What you need to do
Collect each line of the entries that holds the string "mcBig".

Stored dataset items:
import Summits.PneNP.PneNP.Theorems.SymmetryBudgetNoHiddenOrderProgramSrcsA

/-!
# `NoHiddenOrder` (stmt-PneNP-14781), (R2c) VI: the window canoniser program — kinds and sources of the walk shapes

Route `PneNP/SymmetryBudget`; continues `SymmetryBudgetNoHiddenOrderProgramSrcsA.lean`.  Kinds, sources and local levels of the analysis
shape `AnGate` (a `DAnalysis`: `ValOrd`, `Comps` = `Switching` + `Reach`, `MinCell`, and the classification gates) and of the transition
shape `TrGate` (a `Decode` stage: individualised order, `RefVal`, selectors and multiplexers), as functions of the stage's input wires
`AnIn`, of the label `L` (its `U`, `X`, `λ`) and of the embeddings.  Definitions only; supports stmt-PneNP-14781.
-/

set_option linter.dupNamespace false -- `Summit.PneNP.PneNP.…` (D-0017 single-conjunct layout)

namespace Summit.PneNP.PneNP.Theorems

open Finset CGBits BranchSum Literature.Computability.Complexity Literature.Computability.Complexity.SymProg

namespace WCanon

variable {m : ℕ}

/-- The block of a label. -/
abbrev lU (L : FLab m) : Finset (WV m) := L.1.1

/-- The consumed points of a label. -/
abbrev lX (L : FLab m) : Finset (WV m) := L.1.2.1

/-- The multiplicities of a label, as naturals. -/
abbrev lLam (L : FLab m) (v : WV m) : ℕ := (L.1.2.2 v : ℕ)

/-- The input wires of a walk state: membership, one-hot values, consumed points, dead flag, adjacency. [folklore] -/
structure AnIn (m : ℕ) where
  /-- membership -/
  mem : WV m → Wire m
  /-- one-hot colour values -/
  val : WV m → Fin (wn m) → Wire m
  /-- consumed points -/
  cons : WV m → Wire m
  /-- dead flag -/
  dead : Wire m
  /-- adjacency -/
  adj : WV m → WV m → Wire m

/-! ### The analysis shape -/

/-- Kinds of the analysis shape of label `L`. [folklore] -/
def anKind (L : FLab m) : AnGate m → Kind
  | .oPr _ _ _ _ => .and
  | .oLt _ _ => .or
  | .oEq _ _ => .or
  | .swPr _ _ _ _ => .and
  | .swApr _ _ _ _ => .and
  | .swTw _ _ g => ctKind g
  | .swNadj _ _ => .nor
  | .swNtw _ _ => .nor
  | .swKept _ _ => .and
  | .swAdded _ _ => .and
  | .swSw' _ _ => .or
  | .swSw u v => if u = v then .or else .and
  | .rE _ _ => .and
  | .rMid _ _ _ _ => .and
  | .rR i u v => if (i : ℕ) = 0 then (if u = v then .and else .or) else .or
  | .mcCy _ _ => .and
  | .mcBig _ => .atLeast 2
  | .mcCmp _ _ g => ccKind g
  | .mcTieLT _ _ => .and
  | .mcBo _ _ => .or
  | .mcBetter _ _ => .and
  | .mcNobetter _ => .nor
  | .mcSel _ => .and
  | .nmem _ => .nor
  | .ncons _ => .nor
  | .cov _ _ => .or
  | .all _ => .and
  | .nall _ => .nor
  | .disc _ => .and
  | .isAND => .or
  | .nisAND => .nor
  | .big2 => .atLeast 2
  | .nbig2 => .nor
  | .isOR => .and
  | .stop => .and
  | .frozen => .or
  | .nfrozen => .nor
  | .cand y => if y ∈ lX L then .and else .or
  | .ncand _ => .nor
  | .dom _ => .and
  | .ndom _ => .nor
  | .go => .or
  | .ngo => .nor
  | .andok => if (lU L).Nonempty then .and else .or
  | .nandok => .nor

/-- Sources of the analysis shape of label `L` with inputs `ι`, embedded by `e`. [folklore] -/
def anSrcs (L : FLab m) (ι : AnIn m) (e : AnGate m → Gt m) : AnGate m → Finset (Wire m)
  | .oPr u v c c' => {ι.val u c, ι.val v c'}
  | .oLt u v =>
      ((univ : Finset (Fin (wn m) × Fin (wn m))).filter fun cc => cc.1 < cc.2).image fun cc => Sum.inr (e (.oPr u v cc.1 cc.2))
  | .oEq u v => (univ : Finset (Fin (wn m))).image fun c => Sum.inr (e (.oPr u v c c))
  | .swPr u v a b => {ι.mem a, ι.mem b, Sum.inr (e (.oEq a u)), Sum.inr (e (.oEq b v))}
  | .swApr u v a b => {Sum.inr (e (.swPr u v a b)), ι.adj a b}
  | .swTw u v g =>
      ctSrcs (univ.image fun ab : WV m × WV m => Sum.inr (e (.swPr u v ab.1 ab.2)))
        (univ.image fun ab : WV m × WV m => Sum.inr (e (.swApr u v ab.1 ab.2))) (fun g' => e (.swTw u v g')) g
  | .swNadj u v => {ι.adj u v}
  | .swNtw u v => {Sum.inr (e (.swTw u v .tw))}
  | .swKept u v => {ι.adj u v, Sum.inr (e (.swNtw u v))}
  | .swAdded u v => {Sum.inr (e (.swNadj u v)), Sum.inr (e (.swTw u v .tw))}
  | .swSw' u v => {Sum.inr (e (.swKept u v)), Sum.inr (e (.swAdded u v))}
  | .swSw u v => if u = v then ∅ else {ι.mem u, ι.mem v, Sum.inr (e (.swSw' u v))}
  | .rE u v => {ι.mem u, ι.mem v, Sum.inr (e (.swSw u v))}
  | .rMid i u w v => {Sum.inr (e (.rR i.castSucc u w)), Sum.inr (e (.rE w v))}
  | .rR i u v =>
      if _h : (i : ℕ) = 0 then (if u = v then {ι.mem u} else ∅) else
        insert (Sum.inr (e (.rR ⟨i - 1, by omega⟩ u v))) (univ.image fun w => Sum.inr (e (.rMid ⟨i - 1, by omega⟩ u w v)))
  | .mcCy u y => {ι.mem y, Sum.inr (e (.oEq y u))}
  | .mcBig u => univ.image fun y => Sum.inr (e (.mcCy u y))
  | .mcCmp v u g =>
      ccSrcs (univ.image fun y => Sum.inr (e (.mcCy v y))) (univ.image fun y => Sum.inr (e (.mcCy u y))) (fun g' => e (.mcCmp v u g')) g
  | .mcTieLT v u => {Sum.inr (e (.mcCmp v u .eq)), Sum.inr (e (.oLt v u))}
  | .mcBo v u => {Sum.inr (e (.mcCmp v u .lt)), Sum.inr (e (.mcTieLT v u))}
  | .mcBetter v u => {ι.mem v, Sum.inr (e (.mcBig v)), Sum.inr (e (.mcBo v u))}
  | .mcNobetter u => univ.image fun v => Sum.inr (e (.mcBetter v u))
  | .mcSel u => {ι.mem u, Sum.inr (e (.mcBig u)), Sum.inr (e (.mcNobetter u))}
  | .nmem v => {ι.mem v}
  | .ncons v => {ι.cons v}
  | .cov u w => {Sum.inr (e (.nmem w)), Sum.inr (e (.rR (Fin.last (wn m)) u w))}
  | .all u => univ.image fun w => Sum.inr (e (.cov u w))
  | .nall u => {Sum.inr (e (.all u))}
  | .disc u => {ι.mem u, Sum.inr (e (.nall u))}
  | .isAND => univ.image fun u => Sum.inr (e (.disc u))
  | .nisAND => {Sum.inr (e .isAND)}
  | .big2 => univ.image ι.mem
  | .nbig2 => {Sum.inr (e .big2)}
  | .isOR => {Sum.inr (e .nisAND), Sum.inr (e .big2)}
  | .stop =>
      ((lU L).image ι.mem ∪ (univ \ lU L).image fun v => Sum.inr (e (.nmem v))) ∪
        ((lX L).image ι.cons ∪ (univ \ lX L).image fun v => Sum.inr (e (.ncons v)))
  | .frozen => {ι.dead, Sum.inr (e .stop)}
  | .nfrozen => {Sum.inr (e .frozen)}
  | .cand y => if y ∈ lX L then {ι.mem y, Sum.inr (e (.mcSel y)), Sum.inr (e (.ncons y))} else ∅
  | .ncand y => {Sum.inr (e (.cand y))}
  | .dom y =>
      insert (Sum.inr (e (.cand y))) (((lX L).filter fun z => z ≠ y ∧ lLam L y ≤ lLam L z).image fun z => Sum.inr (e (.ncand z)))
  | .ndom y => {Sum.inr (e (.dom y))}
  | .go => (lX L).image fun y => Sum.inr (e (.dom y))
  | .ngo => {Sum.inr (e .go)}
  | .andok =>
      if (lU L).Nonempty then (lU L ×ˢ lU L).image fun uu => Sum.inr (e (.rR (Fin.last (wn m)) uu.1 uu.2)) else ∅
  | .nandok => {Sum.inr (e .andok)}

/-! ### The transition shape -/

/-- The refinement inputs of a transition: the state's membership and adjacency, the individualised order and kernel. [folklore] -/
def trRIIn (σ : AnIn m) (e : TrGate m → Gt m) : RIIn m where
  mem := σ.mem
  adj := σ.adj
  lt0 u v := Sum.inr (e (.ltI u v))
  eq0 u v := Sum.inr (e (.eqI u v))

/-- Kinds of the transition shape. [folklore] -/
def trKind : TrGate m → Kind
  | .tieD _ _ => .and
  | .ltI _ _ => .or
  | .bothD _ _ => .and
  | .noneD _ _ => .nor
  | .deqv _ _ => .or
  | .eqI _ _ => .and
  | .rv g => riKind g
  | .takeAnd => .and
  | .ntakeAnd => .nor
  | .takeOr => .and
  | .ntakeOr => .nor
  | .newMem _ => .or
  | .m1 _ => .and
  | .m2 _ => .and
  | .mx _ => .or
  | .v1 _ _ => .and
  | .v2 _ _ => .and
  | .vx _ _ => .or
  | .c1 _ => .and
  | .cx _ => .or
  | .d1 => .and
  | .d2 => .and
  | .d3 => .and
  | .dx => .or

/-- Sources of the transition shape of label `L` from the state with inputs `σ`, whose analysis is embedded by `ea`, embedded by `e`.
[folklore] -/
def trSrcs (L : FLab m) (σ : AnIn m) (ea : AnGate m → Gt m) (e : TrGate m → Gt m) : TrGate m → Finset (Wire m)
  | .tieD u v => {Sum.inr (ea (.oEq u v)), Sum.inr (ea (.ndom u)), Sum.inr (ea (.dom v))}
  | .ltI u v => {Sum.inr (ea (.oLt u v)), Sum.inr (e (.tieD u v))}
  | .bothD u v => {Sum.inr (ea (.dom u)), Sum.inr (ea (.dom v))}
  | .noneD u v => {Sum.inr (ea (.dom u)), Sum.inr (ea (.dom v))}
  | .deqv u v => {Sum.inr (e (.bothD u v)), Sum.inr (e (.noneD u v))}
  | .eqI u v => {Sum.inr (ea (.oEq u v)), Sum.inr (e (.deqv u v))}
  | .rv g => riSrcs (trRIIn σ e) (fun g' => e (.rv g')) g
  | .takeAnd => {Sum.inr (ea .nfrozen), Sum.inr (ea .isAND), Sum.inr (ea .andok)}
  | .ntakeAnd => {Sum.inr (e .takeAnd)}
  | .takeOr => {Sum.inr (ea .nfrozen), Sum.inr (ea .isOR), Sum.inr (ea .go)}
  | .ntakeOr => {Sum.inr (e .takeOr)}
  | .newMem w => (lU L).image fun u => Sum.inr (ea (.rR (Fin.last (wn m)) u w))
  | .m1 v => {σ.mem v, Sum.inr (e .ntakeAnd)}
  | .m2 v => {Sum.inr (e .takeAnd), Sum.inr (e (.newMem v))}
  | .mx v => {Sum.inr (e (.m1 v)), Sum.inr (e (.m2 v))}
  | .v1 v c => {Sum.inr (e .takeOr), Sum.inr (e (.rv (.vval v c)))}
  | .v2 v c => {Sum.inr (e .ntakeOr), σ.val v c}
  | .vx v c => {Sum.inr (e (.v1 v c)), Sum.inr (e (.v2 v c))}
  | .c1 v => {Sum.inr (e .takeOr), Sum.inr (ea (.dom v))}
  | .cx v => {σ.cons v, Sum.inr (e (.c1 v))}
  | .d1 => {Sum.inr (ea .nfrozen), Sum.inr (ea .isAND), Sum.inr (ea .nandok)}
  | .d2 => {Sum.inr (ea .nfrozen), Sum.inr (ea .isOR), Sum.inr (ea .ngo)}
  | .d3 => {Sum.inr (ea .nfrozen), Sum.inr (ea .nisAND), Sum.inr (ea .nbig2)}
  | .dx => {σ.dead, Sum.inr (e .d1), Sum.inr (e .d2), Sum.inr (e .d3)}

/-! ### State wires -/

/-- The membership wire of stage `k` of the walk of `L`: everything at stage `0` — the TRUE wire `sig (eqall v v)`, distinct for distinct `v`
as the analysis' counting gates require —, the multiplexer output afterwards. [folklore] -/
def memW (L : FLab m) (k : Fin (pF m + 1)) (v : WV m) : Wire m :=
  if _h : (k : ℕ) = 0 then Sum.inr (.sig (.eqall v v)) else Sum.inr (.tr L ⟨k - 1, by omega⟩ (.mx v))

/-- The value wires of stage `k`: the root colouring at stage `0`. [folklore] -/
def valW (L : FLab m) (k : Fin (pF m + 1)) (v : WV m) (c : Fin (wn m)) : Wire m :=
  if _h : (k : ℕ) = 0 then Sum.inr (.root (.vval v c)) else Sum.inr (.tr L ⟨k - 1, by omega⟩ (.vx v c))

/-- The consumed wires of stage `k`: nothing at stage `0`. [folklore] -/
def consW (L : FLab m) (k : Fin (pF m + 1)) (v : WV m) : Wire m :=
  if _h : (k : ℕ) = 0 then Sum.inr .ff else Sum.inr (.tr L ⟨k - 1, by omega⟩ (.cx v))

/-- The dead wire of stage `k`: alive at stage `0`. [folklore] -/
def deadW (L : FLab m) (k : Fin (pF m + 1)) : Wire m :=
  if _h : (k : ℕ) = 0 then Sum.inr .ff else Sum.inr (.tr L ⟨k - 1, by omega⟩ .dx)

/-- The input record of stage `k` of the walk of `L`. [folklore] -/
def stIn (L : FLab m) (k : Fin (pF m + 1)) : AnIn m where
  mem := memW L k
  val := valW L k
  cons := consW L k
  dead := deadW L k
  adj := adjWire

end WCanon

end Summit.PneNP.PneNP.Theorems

Solution for this task
  | .mcBig _ => .atLeast 2
  | .mcBig u => univ.image fun y => Sum.inr (e (.mcCy u y))
  | .mcBetter v u => {ι.mem v, Sum.inr (e (.mcBig v)), Sum.inr (e (.mcBo v u))}
  | .mcSel u => {ι.mem u, Sum.inr (e (.mcBig u)), Sum.inr (e (.mcNobetter u))}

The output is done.